◆ PROVIDED RECORDS

┄┄┄┄┄┄┄┄┄┄┄┄┄┄┄┄┄┄┄┄

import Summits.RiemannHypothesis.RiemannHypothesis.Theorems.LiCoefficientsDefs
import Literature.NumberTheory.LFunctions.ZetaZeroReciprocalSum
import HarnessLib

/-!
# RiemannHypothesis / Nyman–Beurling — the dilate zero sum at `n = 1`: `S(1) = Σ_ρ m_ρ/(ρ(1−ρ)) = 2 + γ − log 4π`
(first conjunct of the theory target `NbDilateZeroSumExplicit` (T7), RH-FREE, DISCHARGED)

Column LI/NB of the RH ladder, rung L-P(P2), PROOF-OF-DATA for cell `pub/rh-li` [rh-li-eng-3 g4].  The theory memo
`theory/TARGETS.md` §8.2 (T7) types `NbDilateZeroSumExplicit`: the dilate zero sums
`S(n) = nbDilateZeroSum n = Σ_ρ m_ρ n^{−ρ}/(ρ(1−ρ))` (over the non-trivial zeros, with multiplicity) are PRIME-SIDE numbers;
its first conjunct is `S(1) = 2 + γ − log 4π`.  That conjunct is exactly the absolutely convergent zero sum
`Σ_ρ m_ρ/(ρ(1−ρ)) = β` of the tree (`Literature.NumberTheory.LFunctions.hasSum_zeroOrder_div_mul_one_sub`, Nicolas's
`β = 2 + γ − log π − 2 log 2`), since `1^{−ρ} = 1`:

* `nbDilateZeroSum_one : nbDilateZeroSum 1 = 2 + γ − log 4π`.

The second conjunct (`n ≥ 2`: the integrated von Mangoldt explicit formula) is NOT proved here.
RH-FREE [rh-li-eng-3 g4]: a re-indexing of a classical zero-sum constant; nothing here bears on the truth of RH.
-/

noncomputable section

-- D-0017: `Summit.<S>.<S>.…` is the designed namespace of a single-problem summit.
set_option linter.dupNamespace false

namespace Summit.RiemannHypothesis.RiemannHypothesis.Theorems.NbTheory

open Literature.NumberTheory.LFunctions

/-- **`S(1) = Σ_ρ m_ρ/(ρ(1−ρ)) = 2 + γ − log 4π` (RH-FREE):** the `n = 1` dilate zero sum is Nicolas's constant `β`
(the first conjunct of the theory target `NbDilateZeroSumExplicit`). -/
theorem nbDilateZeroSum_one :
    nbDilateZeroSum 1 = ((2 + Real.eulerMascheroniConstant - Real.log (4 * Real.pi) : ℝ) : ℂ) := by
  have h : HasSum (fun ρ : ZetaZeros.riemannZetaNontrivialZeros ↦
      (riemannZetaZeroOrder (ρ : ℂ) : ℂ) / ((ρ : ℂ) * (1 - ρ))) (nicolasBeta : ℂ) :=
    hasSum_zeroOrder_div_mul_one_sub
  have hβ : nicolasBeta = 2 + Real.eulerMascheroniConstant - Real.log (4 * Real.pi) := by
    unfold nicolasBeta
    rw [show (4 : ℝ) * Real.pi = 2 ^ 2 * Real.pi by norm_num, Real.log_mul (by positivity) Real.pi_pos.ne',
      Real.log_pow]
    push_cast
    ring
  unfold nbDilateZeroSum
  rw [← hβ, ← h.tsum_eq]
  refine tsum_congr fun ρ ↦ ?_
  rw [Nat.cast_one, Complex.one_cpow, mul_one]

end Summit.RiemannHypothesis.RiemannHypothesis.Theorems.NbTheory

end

┄┄┄┄┄┄┄┄┄┄┄┄┄┄┄┄┄┄┄┄

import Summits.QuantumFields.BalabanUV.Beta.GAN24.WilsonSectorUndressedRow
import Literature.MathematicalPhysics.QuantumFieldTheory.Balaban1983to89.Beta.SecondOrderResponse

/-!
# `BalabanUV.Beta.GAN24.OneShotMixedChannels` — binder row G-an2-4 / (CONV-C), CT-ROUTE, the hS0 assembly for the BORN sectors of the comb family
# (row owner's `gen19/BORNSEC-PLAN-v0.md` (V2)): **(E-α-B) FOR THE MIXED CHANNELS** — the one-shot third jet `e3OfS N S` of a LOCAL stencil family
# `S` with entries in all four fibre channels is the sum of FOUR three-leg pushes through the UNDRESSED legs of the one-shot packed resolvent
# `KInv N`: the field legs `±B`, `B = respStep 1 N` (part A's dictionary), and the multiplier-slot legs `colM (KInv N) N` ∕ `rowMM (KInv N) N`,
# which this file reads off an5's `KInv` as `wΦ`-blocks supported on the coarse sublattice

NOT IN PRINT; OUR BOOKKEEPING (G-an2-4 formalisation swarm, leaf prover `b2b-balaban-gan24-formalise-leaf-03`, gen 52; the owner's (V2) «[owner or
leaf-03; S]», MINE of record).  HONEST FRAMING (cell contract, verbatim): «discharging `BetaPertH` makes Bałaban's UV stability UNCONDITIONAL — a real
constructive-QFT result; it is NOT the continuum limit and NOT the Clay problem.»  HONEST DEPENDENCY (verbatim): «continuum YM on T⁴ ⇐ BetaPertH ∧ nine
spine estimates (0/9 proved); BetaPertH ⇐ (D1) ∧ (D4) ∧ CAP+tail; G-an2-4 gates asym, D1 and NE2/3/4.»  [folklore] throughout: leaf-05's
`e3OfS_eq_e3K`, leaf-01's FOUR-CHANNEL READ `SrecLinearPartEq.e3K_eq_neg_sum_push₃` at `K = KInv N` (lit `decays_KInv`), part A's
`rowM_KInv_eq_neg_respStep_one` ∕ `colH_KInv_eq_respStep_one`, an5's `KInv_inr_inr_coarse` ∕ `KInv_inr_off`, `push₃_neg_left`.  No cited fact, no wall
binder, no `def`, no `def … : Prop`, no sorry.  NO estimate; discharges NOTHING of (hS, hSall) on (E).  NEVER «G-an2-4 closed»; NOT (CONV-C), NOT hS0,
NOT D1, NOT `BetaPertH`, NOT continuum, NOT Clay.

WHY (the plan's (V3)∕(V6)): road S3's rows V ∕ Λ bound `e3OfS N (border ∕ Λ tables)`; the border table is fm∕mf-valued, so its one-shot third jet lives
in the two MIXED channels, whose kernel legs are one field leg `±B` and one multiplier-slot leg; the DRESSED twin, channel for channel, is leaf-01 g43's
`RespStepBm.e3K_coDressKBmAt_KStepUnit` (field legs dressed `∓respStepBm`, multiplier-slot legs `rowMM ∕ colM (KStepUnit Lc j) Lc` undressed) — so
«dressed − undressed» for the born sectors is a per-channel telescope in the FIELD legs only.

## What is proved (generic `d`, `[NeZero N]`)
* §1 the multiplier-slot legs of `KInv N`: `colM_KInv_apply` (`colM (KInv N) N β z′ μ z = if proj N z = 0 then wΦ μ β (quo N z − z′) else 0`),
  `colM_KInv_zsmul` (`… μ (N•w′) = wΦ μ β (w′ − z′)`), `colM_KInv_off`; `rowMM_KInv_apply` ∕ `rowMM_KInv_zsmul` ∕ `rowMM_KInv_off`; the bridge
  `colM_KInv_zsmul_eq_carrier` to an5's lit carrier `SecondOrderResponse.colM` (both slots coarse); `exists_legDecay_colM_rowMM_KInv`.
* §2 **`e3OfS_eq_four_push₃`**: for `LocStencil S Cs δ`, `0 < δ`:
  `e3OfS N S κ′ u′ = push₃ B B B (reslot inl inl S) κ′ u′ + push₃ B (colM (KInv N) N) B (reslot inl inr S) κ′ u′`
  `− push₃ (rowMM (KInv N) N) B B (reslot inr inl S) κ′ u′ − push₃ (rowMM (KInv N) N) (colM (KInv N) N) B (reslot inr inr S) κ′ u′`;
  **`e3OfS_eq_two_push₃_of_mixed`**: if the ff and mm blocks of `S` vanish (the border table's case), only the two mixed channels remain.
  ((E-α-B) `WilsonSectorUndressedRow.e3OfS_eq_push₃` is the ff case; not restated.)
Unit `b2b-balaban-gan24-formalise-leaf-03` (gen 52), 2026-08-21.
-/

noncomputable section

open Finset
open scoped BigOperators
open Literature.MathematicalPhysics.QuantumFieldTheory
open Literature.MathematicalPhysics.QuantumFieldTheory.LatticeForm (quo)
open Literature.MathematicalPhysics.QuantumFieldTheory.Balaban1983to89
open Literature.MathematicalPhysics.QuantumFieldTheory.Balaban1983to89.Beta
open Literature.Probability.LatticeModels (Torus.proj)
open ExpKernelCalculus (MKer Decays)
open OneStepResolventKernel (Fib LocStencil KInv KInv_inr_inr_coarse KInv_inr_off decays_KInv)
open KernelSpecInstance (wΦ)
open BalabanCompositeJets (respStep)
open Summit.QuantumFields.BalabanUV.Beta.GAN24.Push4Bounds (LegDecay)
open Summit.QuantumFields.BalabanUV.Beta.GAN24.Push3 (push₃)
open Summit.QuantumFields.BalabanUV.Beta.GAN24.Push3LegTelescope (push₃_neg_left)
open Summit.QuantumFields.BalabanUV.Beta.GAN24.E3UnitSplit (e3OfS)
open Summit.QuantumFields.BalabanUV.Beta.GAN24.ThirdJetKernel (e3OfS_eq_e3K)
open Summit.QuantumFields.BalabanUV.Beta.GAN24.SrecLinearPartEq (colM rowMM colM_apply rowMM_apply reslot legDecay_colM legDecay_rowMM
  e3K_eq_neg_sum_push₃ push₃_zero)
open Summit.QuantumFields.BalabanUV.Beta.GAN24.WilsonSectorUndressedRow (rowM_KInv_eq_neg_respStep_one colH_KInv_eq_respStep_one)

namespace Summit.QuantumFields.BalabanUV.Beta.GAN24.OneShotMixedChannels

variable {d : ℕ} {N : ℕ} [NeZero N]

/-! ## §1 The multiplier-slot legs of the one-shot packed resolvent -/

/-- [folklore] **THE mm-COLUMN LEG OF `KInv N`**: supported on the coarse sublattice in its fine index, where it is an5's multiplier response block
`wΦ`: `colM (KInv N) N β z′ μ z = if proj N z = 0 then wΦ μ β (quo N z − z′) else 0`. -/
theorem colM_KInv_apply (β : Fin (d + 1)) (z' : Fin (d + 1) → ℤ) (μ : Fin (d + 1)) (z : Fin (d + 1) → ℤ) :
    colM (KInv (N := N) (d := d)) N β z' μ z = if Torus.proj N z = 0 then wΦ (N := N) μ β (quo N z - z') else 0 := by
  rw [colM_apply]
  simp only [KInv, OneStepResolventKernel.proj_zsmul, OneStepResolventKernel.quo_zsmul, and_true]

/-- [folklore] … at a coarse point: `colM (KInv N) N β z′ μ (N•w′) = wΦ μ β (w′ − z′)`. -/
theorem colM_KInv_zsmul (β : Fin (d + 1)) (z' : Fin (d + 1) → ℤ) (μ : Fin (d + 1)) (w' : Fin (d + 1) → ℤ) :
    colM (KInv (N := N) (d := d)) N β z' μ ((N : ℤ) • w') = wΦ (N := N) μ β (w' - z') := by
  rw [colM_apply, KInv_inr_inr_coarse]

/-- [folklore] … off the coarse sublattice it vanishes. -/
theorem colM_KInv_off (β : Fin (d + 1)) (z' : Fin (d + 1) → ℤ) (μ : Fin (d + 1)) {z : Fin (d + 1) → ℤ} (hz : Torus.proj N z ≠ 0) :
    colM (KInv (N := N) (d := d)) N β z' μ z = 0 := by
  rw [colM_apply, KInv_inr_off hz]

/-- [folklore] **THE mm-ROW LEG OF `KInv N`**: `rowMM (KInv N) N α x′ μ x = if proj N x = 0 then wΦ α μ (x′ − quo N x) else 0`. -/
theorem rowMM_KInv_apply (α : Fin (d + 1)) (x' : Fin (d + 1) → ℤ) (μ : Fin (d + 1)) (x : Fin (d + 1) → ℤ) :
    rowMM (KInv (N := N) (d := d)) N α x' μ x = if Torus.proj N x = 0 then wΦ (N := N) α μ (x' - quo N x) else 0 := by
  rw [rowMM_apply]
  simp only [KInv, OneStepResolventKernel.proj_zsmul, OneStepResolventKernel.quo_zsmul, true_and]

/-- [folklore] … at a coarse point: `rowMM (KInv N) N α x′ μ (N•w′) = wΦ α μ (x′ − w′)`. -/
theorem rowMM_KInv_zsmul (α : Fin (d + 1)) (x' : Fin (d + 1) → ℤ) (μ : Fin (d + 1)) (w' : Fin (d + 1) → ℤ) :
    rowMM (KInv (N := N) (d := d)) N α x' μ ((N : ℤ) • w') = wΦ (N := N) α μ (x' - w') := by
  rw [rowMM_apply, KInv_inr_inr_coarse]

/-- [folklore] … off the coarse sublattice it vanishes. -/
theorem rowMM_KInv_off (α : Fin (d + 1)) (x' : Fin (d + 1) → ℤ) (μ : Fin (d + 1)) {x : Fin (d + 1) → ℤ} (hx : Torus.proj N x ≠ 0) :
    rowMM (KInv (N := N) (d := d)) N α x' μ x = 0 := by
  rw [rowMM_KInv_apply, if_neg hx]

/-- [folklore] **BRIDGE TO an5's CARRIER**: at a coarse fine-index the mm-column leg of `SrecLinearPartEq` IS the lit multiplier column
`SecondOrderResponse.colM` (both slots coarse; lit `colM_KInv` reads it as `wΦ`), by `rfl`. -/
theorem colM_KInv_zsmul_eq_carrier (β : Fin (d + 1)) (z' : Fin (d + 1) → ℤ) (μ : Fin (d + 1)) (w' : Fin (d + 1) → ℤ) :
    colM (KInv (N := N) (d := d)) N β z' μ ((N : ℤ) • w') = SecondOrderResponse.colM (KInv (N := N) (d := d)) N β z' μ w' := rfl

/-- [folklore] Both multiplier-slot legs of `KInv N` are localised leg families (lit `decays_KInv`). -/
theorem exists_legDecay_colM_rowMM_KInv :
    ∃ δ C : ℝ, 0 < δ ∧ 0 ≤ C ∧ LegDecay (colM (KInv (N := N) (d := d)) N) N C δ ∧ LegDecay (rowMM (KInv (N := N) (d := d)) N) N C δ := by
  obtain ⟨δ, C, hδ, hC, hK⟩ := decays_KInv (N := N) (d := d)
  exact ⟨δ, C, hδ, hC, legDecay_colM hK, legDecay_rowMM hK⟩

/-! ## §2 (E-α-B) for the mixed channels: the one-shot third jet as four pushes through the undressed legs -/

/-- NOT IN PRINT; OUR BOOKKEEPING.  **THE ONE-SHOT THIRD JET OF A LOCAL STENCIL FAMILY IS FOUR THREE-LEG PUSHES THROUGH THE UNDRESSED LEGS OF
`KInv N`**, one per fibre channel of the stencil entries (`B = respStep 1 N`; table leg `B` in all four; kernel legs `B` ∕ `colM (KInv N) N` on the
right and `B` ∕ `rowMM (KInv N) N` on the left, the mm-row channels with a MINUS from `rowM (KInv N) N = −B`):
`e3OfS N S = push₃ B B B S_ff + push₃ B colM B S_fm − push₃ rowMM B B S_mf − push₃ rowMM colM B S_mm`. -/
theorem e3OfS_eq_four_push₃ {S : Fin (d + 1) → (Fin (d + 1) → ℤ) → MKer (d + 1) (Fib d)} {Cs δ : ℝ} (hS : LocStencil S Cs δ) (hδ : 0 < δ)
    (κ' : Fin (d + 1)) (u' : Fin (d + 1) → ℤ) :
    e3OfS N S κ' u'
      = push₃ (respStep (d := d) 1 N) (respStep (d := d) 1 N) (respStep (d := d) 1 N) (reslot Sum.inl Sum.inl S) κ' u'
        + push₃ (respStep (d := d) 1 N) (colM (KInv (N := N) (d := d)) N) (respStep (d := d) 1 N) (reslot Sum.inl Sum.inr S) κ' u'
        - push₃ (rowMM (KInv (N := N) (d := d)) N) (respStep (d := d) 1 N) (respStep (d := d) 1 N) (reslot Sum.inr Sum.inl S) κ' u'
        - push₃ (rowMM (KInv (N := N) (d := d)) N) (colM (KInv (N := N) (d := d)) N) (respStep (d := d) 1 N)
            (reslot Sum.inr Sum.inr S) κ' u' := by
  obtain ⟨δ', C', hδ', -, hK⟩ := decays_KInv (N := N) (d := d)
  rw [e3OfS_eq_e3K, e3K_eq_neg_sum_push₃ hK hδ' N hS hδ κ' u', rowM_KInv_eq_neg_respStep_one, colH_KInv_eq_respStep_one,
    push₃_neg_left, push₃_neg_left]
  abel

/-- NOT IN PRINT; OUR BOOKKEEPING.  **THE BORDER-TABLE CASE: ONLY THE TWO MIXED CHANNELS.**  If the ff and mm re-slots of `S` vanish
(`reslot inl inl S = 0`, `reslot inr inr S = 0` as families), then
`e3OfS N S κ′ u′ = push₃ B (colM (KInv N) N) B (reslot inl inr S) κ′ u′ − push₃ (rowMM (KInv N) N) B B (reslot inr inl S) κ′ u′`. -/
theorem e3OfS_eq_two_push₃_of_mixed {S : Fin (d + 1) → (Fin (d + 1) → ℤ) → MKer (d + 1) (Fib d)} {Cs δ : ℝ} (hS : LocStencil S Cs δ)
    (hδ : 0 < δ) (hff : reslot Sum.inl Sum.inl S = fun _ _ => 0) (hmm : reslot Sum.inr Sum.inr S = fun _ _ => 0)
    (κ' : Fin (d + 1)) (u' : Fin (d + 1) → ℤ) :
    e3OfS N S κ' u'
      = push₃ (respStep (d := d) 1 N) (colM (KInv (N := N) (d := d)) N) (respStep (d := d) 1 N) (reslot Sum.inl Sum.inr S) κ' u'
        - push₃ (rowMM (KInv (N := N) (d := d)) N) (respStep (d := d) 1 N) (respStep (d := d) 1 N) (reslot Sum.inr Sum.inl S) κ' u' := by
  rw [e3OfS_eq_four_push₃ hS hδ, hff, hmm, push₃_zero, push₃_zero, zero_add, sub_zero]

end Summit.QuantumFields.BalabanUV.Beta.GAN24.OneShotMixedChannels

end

┄┄┄┄┄┄┄┄┄┄┄┄┄┄┄┄┄┄┄┄

◆ HOW TO COMPLETE THIS TASK
Reproduce the lines above, beginning at the line with "push₃_neg_left, push₃_neg_left]" and stopping after the line with "as families), then", exactly as they are.

◆ RESULT
    push₃_neg_left, push₃_neg_left]
  abel

/-- NOT IN PRINT; OUR BOOKKEEPING.  **THE BORDER-TABLE CASE: ONLY THE TWO MIXED CHANNELS.**  If the ff and mm re-slots of `S` vanish
(`reslot inl inl S = 0`, `reslot inr inr S = 0` as families), then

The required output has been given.